First stage gear or gerotor pumps are missing, while they have their In order to perform the intended functions, two-stage pumps require the proper efficiency in power conversion compared to reciprocating piston pumps. Poor utilization of the power supplied by the motor or other prime mover used to drive the pump requires that the bypass pressure, that is, the pressure at which the effluent from the first stage is discharged to tank pressure, be lower than would be the case with a more efficient pump. Also, gear and gerotor pumps require at least two precision gears to mesh with each other in order to operate properly. Therefore, they are very sensitive to damage or to the hydraulic fluid they pump. Also, gear or gerotor pumps sometimes operate at a noise level that is intolerable for some applications.
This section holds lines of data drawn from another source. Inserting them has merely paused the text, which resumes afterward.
import Mathlib.Analysis.SpecialFunctions.Arsinh
import Literature.Probability.RandomPlanarGeometry.EllipticKAGM
import HarnessLib

/-!
# The logarithmic upper bound `K(u) ≤ ½ log(1/(1-u)) + 2 log(1+√2)` for the complete elliptic integral

Topic `Literature/Analysis/SpecialFunctions`. Companion of the LOWER bound `log_le_ellipticK`
(`Literature/Probability/RandomPlanarGeometry/EllipticKBasic.lean`: `½ log((3-u)/(1-u)) ≤ K(u)`): through
the tree's representation `K(1 - b²) = ∫_{(0,∞)} dx/√((x²+1)(x²+b²))` (`integral_Ioi_agm_eq_ellipticK`,
`gaussAGMIntegral_eq_ellipticK`) the complementary modulus `k′ = √(1-u)` controls `K` logarithmically:
splitting at `x = 1` and dropping one factor on each piece,
`∫₀¹ dx/√(x²+k′²) = arsinh(1/k′) ≤ log((1+√2)/k′)` and `∫₁^∞ dx/(x√(x²+1)) = arsinh 1 = log(1+√2)`, so

* `ellipticK_le_log` — **`K(u) ≤ log(1/√(1-u)) + 2 log(1+√2)`** for `0 ≤ u < 1`

(the elementary estimate of the cell note CERT-SREP §2, gate-hubbard-kl; the sharp constant is `log 4`:
`K(k) = log(4/k′) + O(k′² log k′)`, Borwein–Borwein (1.3.10), not needed here). Used to bound the
van Hove logarithm of the square-lattice density of states `ρ = K(m)/(2π²√(ab))` as `m → 1`.

## References
* [BorweinBorwein1987] J. M. Borwein, P. B. Borwein, *Pi and the AGM*, Wiley (1987), §1.3, (1.3.10).
* Cell note CERT-SREP §2 (gate-hubbard-kl, 2026), inequality (B2).
-/

noncomputable section

open Real _root_.MeasureTheory _root_.Set _root_.Filter
open scoped _root_.Topology
open Literature.Probability.RandomPlanarGeometry

namespace Literature.Analysis.SpecialFunctions

/-- `arsinh x ≤ log((1+√2) x)` for `x ≥ 1`. [folklore] -/
private theorem arsinh_le_log {x : ℝ} (hx : 1 ≤ x) : Real.arsinh x ≤ Real.log ((1 + Real.sqrt 2) * x) := by
  have hx0 : 0 < x := by linarith
  rw [Real.arsinh]
  apply Real.log_le_log (by positivity)
  have h2 : Real.sqrt (1 + x ^ 2) ≤ Real.sqrt 2 * x := by
    rw [show Real.sqrt 2 * x = Real.sqrt (2 * x ^ 2) by
      rw [Real.sqrt_mul (by norm_num), Real.sqrt_sq hx0.le]]
    exact Real.sqrt_le_sqrt (by nlinarith)
  linarith

/-- `arsinh 1 = log(1+√2)`. [folklore] -/
private theorem arsinh_one : Real.arsinh 1 = Real.log (1 + Real.sqrt 2) := by
  rw [Real.arsinh]; norm_num

/-- `∫₀¹ dx/√(x²+b²) = arsinh(1/b)` for `b > 0`. [folklore] -/
private theorem integral_inv_sqrt_sq_add_sq {b : ℝ} (hb : 0 < b) :
    ∫ x in (0 : ℝ)..1, 1 / Real.sqrt (x ^ 2 + b ^ 2) = Real.arsinh (1 / b) := by
  have hderiv : ∀ x ∈ uIcc (0 : ℝ) 1, HasDerivAt (fun x : ℝ => Real.arsinh (x / b)) (1 / Real.sqrt (x ^ 2 + b ^ 2)) x := by
    intro x _
    have h := ((hasDerivAt_id' x).div_const b).arsinh
    convert h using 1
    rw [smul_eq_mul]
    have hb2 : Real.sqrt (x ^ 2 + b ^ 2) = b * Real.sqrt (1 + (x / b) ^ 2) := by
      rw [show x ^ 2 + b ^ 2 = b ^ 2 * (1 + (x / b) ^ 2) by field_simp; ring,
        Real.sqrt_mul (by positivity), Real.sqrt_sq hb.le]
    rw [hb2]
    have := (Real.sqrt_pos.2 (by positivity : (0:ℝ) < 1 + (x / b) ^ 2)).ne'
    field_simp
  have hcont : ContinuousOn (fun x : ℝ => 1 / Real.sqrt (x ^ 2 + b ^ 2)) (uIcc (0 : ℝ) 1) := by
    apply ContinuousOn.div continuousOn_const
    · exact (continuousOn_id.pow 2 |>.add continuousOn_const).sqrt
    · intro x _; exact (Real.sqrt_pos.2 (by positivity)).ne'
  rw [intervalIntegral.integral_eq_sub_of_hasDerivAt hderiv (hcont.intervalIntegrable)]
  simp [Real.arsinh_zero]

/-- `∫₁^∞ dx/(x√(x²+1)) = arsinh 1`, with integrability. [folklore] -/
private theorem integral_Ioi_inv_mul_sqrt :
    IntegrableOn (fun x : ℝ => 1 / (x * Real.sqrt (x ^ 2 + 1))) (Ioi (1 : ℝ)) ∧
    ∫ x in Ioi (1 : ℝ), 1 / (x * Real.sqrt (x ^ 2 + 1)) = Real.arsinh 1 := by
  -- antiderivative `F(x) = -arsinh(x⁻¹)`, `F(x) → 0` at `∞`
  have hderiv : ∀ x ∈ Ioi (1 : ℝ), HasDerivAt (fun x : ℝ => -Real.arsinh x⁻¹) (1 / (x * Real.sqrt (x ^ 2 + 1))) x := by
    intro x hx
    have hx0 : 0 < x := by linarith [mem_Ioi.1 hx]
    have h0 := (hasDerivAt_inv hx0.ne').arsinh
    have h : HasDerivAt (fun y : ℝ => -Real.arsinh y⁻¹) (-((Real.sqrt (1 + x⁻¹ ^ 2))⁻¹ • -(x ^ 2)⁻¹)) x :=
      h0.neg
    convert h using 1
    rw [smul_eq_mul]
    have hs : Real.sqrt (1 + (x⁻¹) ^ 2) = Real.sqrt (x ^ 2 + 1) / x := by
      rw [show 1 + (x⁻¹) ^ 2 = (x ^ 2 + 1) / x ^ 2 by field_simp, Real.sqrt_div' _ (by positivity),
        Real.sqrt_sq hx0.le]
    rw [hs]
    have := (Real.sqrt_pos.2 (by positivity : (0:ℝ) < x ^ 2 + 1)).ne'
    field_simp
  have hcont : ContinuousWithinAt (fun x : ℝ => -Real.arsinh x⁻¹) (Ici (1 : ℝ)) 1 := by
    apply ContinuousAt.continuousWithinAt
    exact ((Real.continuous_arsinh.continuousAt).comp (continuousAt_inv₀ one_ne_zero)).neg
  have hlim : Tendsto (fun x : ℝ => -Real.arsinh x⁻¹) atTop (𝓝 0) := by
    have h2 : Tendsto (fun x : ℝ => Real.arsinh x⁻¹) atTop (𝓝 0) := by
      have := (Real.continuous_arsinh.tendsto 0).comp tendsto_inv_atTop_zero
      simpa [Real.arsinh_zero, Function.comp_def] using this
    simpa using h2.neg
  have hpos : ∀ x ∈ Ioi (1 : ℝ), 0 ≤ 1 / (x * Real.sqrt (x ^ 2 + 1)) := fun x hx => by
    have : 0 < x := by linarith [mem_Ioi.1 hx]
    positivity
  refine ⟨integrableOn_Ioi_deriv_of_nonneg hcont hderiv hpos hlim, ?_⟩
  rw [integral_Ioi_of_hasDerivAt_of_nonneg hcont hderiv hpos hlim]
  simp

/-- **Logarithmic upper bound for the complete elliptic integral of the first kind** (parameter
convention): for `0 ≤ u < 1`, `K(u) ≤ log(1/√(1-u)) + 2 log(1+√2)`
(CERT-SREP (B2): `K ≤ log(1/k′) + c_K`, `c_K = 2 log(1+√2) ≈ 1.7627`, `k′ = √(1-u)`; the sharp constant
would be `log 4`). [cite: BorweinBorwein1987, §1.3 (1.3.10)] -/
theorem ellipticK_le_log {u : ℝ} (hu0 : 0 ≤ u) (hu1 : u < 1) :
    ellipticK u ≤ Real.log (1 / Real.sqrt (1 - u)) + 2 * Real.log (1 + Real.sqrt 2) := by
  set k : ℝ := Real.sqrt (1 - u) with hk
  have hk0 : 0 < k := Real.sqrt_pos.2 (by linarith)
  have hk1 : k ≤ 1 := by
    have := Real.sqrt_le_sqrt (show 1 - u ≤ 1 by linarith); rwa [Real.sqrt_one] at this
  have hksq : k ^ 2 = 1 - u := Real.sq_sqrt (by linarith)
  -- `K(u) = ∫_{(0,∞)} dx/√((x²+1)(x²+k²))`
  have hK : ellipticK u = ∫ x in Ioi (0 : ℝ), 1 / Real.sqrt ((x ^ 2 + 1 ^ 2) * (x ^ 2 + k ^ 2)) := by
    rw [integral_Ioi_agm_eq_ellipticK one_pos hk0, hksq]; norm_num
  rw [hK]
  have hint := (integrable_gaussAGMIntegrand one_pos hk0)
  -- split at 1
  have hsplit : ∫ x in Ioi (0 : ℝ), 1 / Real.sqrt ((x ^ 2 + 1 ^ 2) * (x ^ 2 + k ^ 2)) =
      (∫ x in Ioc (0 : ℝ) 1, 1 / Real.sqrt ((x ^ 2 + 1 ^ 2) * (x ^ 2 + k ^ 2))) +
        ∫ x in Ioi (1 : ℝ), 1 / Real.sqrt ((x ^ 2 + 1 ^ 2) * (x ^ 2 + k ^ 2)) := by
    rw [← Ioc_union_Ioi_eq_Ioi zero_le_one, setIntegral_union (Ioc_disjoint_Ioi le_rfl) measurableSet_Ioi
      hint.integrableOn hint.integrableOn]
  rw [hsplit]
  -- piece 1: `≤ arsinh(1/k) ≤ log((1+√2)/k)`
  have h1 : ∫ x in Ioc (0 : ℝ) 1, 1 / Real.sqrt ((x ^ 2 + 1 ^ 2) * (x ^ 2 + k ^ 2)) ≤ Real.log ((1 + Real.sqrt 2) * (1 / k)) := by
    have hcont2 : ContinuousOn (fun x : ℝ => 1 / Real.sqrt (x ^ 2 + k ^ 2)) (Icc (0 : ℝ) 1) := by
      apply ContinuousOn.div continuousOn_const
      · exact (continuousOn_id.pow 2 |>.add continuousOn_const).sqrt
      · intro x _; exact (Real.sqrt_pos.2 (by positivity)).ne'
    have hle : ∫ x in Ioc (0 : ℝ) 1, 1 / Real.sqrt ((x ^ 2 + 1 ^ 2) * (x ^ 2 + k ^ 2)) ≤
        ∫ x in Ioc (0 : ℝ) 1, 1 / Real.sqrt (x ^ 2 + k ^ 2) := by
      refine setIntegral_mono_on hint.integrableOn
        ((hcont2.integrableOn_Icc).mono_set Ioc_subset_Icc_self) measurableSet_Ioc fun x hx => ?_
      apply one_div_le_one_div_of_le (Real.sqrt_pos.2 (by positivity))
      apply Real.sqrt_le_sqrt
      have : 0 ≤ x ^ 2 + k ^ 2 := by positivity
      nlinarith
    refine hle.trans ?_
    rw [← intervalIntegral.integral_of_le zero_le_one, integral_inv_sqrt_sq_add_sq hk0]
    exact arsinh_le_log (by rw [le_div_iff₀ hk0]; linarith)
  -- piece 2: `≤ arsinh 1 = log(1+√2)`
  have h2 : ∫ x in Ioi (1 : ℝ), 1 / Real.sqrt ((x ^ 2 + 1 ^ 2) * (x ^ 2 + k ^ 2)) ≤ Real.log (1 + Real.sqrt 2) := by
    obtain ⟨hint2, hval2⟩ := integral_Ioi_inv_mul_sqrt
    have hle : ∫ x in Ioi (1 : ℝ), 1 / Real.sqrt ((x ^ 2 + 1 ^ 2) * (x ^ 2 + k ^ 2)) ≤
        ∫ x in Ioi (1 : ℝ), 1 / (x * Real.sqrt (x ^ 2 + 1)) := by
      refine setIntegral_mono_on hint.integrableOn hint2 measurableSet_Ioi fun x hx => ?_
      have hx0 : 0 < x := by linarith [mem_Ioi.1 hx]
      apply one_div_le_one_div_of_le (by positivity)
      rw [show x * Real.sqrt (x ^ 2 + 1) = Real.sqrt (x ^ 2 * (x ^ 2 + 1 ^ 2)) by
        rw [Real.sqrt_mul (by positivity), Real.sqrt_sq hx0.le]; norm_num]
      apply Real.sqrt_le_sqrt
      rw [mul_comm]
      apply mul_le_mul_of_nonneg_left _ (by positivity)
      nlinarith
    rw [hval2, arsinh_one] at hle
    exact hle
  -- assemble
  have hlog : Real.log ((1 + Real.sqrt 2) * (1 / k)) = Real.log (1 / k) + Real.log (1 + Real.sqrt 2) := by
    rw [mul_comm, Real.log_mul (by positivity) (by positivity)]
  rw [hlog] at h1
  linarith

end Literature.Analysis.SpecialFunctions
In two-stage pumps, which use a first-stage gear or gerotor pump and a second-stage reciprocating piston pump, the mechanisms used to drive the two different stages are also completely different, although in many cases the same shaft is used. However, the different types of mechanisms used to drive the two different types of pumps in the two stages require a relative complexity, a relatively high number of parts, and a relatively large housing to accommodate the two stages.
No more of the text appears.